The IMF and the World Bank at Sixty
Anthem Press, 2005 - Business & Economics - 347 pages
'These "voices of the poorer" are excellent challenges and extensions of present development thinking, whether they are concerned with debt management in developing countries, with conditionalities of the IMF or (my favourite) industrial competitiveness.'
"Jozef Ritzen, President of the Universiteit Maastricht and former Vice President of the World Bank's Development Economics Department (2001-3)"
'The current volume is indicative of the range of significant second options, reflective of developing countries' concerns, that emanate from the G-24's continuing research programme. Its papers should stimulate debates that, on the occasion of the IFI's 60th anniversary, deserve to take place both within these institutions and throughout the broader community of financial and development analysts and policymakers.'
"Gerry Helleiner, Professor Emeritus, Economics and distinguished Research Fellow, Munk Centre for International Studies, University of Toronto"
'The contributors to this volume provide cogent arguments for substantial reforms, not only to the IMF and World Bank, but to the entire financial system, to make it less prone to crisis and more supportive to developing countries.'
"Roy Culpepper, Ph.D. President and CEO, The North-South Institute, Canada"
'"[The IMF and the World Bank at Sixty]" will supply ammunition to all those sceptical about the benefits to developing cuontries of current global economic policies and institutions.

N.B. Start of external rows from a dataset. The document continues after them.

/-!
# Venture YMGap — Theorem C (sharp Hessian constant `4d`), kernel part T0.3 (diagonal holonomy):
# the single-plaquette lemma for `W = diag(e^{iθ})`

HONEST FRAMING: venture file (cell `pub-ymgap`, track (a), item A2 = "Theorem C" of
`p2/HESSIAN-SHARP.md`). This file kernel-checks Lemma 2 (SPL) of HESSIAN-SHARP §2 for DIAGONAL
unitary plaquette holonomies `W = diag(e^{iθ_1}, …, e^{iθ_N})` — which is the whole content of SPL
once `W` is diagonalised (both sides of SPL are invariant under simultaneous conjugation
`Y_i ↦ gY_ig⁻¹`, `W ↦ gWg⁻¹`; the diagonalisability of unitary matrices is not in the pinned Mathlib
and is NOT supplied here, see `A2-PORT-SCOPE.md` §Q3 (b)). No statement about the Wilson action or
thresholds is made in this file.

SPL (HESSIAN-SHARP Lemma 2): for `W` unitary and `Y_1, …, Y_4` anti-Hermitian,
`Σ_i Re tr(Y_i² W) + 2Σ_{i<j} Re tr(Y_i Y_j W) + 2 Re tr(Y_1Y_2 + Y_2Y_3 + Y_3Y_4 + Y_1 W* Y_4 W) ≤ 2 Σ_i ‖Y_i‖_F²`.

Proof formalised (p3's arrangement of HESSIAN-SHARP's sector decomposition): expand every trace
entrywise for diagonal `W` (`splSlack_eq_sum_pairSlack`): the slack is `Σ_{a,b} s(a,b)` over ORDERED
index pairs; symmetrise, `Σ_{a,b} s(a,b) = ½ Σ_{a,b} (s(a,b) + s(b,a))`; for each ordered pair, using
`(Y_i)_{ba} = -conj (Y_i)_{ab}`, `s(a,b) + s(b,a) = 2·pairForm(w_a, w_b, (Y_i)_{ab})`
(`pairSlack_add_swap`), and `pairForm(e^{iθ_a}, e^{iθ_b}, ζ) = rootForm(cos((θ_a+θ_b)/2), e^{-i(θ_a-θ_b)/4}, ζ)`
(`pairForm_eq_rootForm`) is a non-negative real by T0.2 (`HessianRootSector.rootForm_nonneg`). The
diagonal pairs `a = b` need no separate treatment (they are the pair form at `θ_a = θ_b` on imaginary
entries, i.e. T0.1's diagonal sector).

Main result: `spl_diagonal`. References: `p2/HESSIAN-SHARP.md` §2; `p2/LEAN-TARGETS-A2.md` T0.3;
`HOME/lean/A2-PORT-SCOPE.md`.
-/

noncomputable section
import Literature.Geometry.DiscreteGeometry.GegenbauerFourPSD

/-!
# Three-point (Bachoc–Vallentin) positivity on `S³` with the Chebyshev kernel — part A

Step 1 of the semidefinite (three-point) bound for the kissing number in four dimensions:
the kernels `Q_k(u,v,t) = h_k(2(t - uv), (1 - u²)(1 - v²))` (Bachoc–Vallentin 2008, §3,
with the `S²`-zonal kernel taken to be the restriction of the `S³` kernel `U_k`, which is positive
definite on every subspace) are positive semidefinite "around" any fixed unit vector `z`:
`Σ_{i,j} c_i c_j Q_k(z·p_i, z·p_j, p_i·p_j) ≥ 0` for unit vectors `p_i ∈ ℝ⁴`.
Proof: `Q_k(z·x, z·y, x·y) = h_k(2⟨w_x, w_y⟩, ‖w_x‖²‖w_y‖²)` for the projections
`w_x = x - (z·x) z` onto `z^⊥`, and `sum_sum_chebUh_nonneg`.

## References
* C. Bachoc, F. Vallentin, *New upper bounds for kissing numbers from semidefinite programming*,
  J. Amer. Math. Soc. 21 (2008) 909–924, §3 (Thm 3.2, Cor 3.5, Rem 3.4). [`BachocVallentin2007`]
* O. R. Musin, *The kissing number in four dimensions*, Ann. of Math. 168 (2008), §3. [`Musin2008`]
-/

noncomputable section

open scoped RealInnerProductSpace

namespace Literature.Geometry.DiscreteGeometry

/-- Local notation for `ℝ⁴ = EuclideanSpace ℝ (Fin 4)`. -/
local notation "E⁴" => EuclideanSpace ℝ (Fin 4)

/-- The three-point kernel `Q_k(u,v,t) = h_k(2(t - uv), (1-u²)(1-v²))` (Bachoc–Vallentin's `Q_k`
with the Chebyshev kernel of the second kind). [cite: BachocVallentin2007, Theorem 3.2] -/
def Qk (k : ℕ) (u v t : ℝ) : ℝ := chebUh k (2 * (t - u * v)) ((1 - u ^ 2) * (1 - v ^ 2))

/-- Projection of `x` to the orthogonal complement of the unit vector `z`. [folklore] -/
def wproj (z x : E⁴) : E⁴ := x - (inner ℝ z x) • z

/-- `⟨w_x, w_y⟩ = x·y - (z·x)(z·y)` for a unit vector `z`. [folklore] -/
theorem inner_wproj (z x y : E⁴) (hz : ‖z‖ = 1) :
    inner ℝ (wproj z x) (wproj z y) = inner ℝ x y - inner ℝ z x * inner ℝ z y := by
  have hzz : inner ℝ z z = (1 : ℝ) := by
    rw [real_inner_self_eq_norm_sq, hz]; norm_num
  simp only [wproj, inner_sub_left, inner_sub_right, real_inner_smul_left, real_inner_smul_right,
    hzz]
  rw [real_inner_comm z x]
  ring

/-- `‖w_x‖² = 1 - (z·x)²` for unit vectors `z, x`. [folklore] -/
theorem norm_sq_wproj (z x : E⁴) (hz : ‖z‖ = 1) (hx : ‖x‖ = 1) :
    ‖wproj z x‖ ^ 2 = 1 - inner ℝ z x ^ 2 := by
  rw [← real_inner_self_eq_norm_sq, inner_wproj z x x hz, real_inner_self_eq_norm_sq, hx]
  ring

/-- `Q_k(z·x, z·y, x·y) = h_k(2⟨w_x,w_y⟩, ‖w_x‖²‖w_y‖²)`. [cite: BachocVallentin2007, Theorem 3.2] -/
theorem Qk_inner_eq (k : ℕ) (z x y : E⁴) (hz : ‖z‖ = 1) (hx : ‖x‖ = 1) (hy : ‖y‖ = 1) :
    Qk k (inner ℝ z x) (inner ℝ z y) (inner ℝ x y) =
      chebUh k (2 * inner ℝ (wproj z x) (wproj z y)) (‖wproj z x‖ ^ 2 * ‖wproj z y‖ ^ 2) := by
  rw [Qk, inner_wproj z x y hz, norm_sq_wproj z x hz hx, norm_sq_wproj z y hz hy]

/-- **Positivity of the three-point kernel around a fixed point** (Bachoc–Vallentin 2008,
Thm 3.1(d)/Cor 3.5, here for the Chebyshev kernel, degrees `k ≤ 9`): for a unit vector `z`, unit
vectors `p_i` and real weights `c_i`, `Σ_{i,j} c_i c_j Q_k(z·p_i, z·p_j, p_i·p_j) ≥ 0`.
[cite: BachocVallentin2007, Corollary 3.5] -/
theorem sum_sum_Qk_nonneg (k : ℕ) (hk : k ≤ 9) (z : E⁴) (hz : ‖z‖ = 1) {ι : Type*}
    (s : Finset ι) (c : ι → ℝ) (p : ι → E⁴) (hp : ∀ i ∈ s, ‖p i‖ = 1) :
    0 ≤ ∑ i ∈ s, ∑ j ∈ s,
      c i * c j * Qk k (inner ℝ z (p i)) (inner ℝ z (p j)) (inner ℝ (p i) (p j)) := by
  have h := sum_sum_chebUh_nonneg k hk s c (fun i => wproj z (p i))
  have heq : ∀ i ∈ s, ∀ j ∈ s,
      c i * c j * chebUh k (2 * inner ℝ (wproj z (p i)) (wproj z (p j)))
        (‖wproj z (p i)‖ ^ 2 * ‖wproj z (p j)‖ ^ 2) =
      c i * c j * Qk k (inner ℝ z (p i)) (inner ℝ z (p j)) (inner ℝ (p i) (p j)) := by
    intro i hi j hj
    rw [Qk_inner_eq k z (p i) (p j) hz (hp i hi) (hp j hj)]
  rwa [Finset.sum_congr rfl fun i hi => Finset.sum_congr rfl fun j hj => heq i hi j hj] at h

/-- Polynomial weight `φ_w(u) = Σ_a w_a u^a`. [folklore] -/
def polyW (w : List ℝ) (u : ℝ) : ℝ := (w.zipIdx.map fun ac : ℝ × ℕ => ac.1 * u ^ ac.2).sum

/-- The `Y`-form of Bachoc–Vallentin for a weight vector `w`:
`Y_{k,w}(u,v,t) = φ_w(u) φ_w(v) Q_k(u,v,t)` (i.e. `wᵀ Y_k(u,v,t) w` with `(Y_k)_{ab} = u^a v^b Q_k`).
[cite: BachocVallentin2007, Theorem 3.2 and Remark 3.4] -/
def Yform (k : ℕ) (w : List ℝ) (u v t : ℝ) : ℝ := polyW w u * polyW w v * Qk k u v t

/-- **Three-point positivity** (Bachoc–Vallentin 2008, (pos S) / Corollary 3.5):
`Σ_{x,y,z ∈ C} wᵀ Y_k(z·x, z·y, x·y) w ≥ 0` for a finite set `C` of unit vectors.
[cite: BachocVallentin2007, Corollary 3.5] -/
theorem sum3_Yform_nonneg (k : ℕ) (hk : k ≤ 9) (w : List ℝ) (C : Finset E⁴)
    (hC : ∀ x ∈ C, ‖x‖ = 1) :
    0 ≤ ∑ z ∈ C, ∑ x ∈ C, ∑ y ∈ C, Yform k w (inner ℝ z x) (inner ℝ z y) (inner ℝ x y) := by
  refine Finset.sum_nonneg fun z hz => ?_
  have h := sum_sum_Qk_nonneg k hk z (hC z hz) C (fun x => polyW w (inner ℝ z x)) (fun x => x) hC
  simpa only [Yform] using h

end Literature.Geometry.DiscreteGeometry

end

It will also be useful reading for courses on global governance, developmental economics, and international finance.'
"Professor Michael J Ellman, Department Chair, Economics, Faculty of Economics and Econometrics, Universiteit van Amsterdam"
As the Bretton Woods institutions enter their sixtieth year, they face a number of challenges. Some are the result of changes that have occurred in the world economy while others are the outcome of their approaches to the problems of stabilization and development, and of their own governance structure.
"The IMF and the World Bank at Sixty" presents a selection of essays prepared for the Group of Twenty-Four Developing Nations (G24), by some of the foremost authorities in their fields, which address these challenges and suggest the need for reform in several areas. Ariel Buira's introduction presents a critical overview of the functioning of the IMF and the international monetary system, underscoring a number of shortcomings that could be remedied to make it more supportive of development through changes in governance. The other essays focus on two areas: financial issues, particularly the prevention of financial crises; and secondly, the policies of the Bretton Woods institutions.
All these essays have one fundamental aim: to improve the functioning of the global economy and to better enable the developing countries to share in the gains in prosperity of recent decades.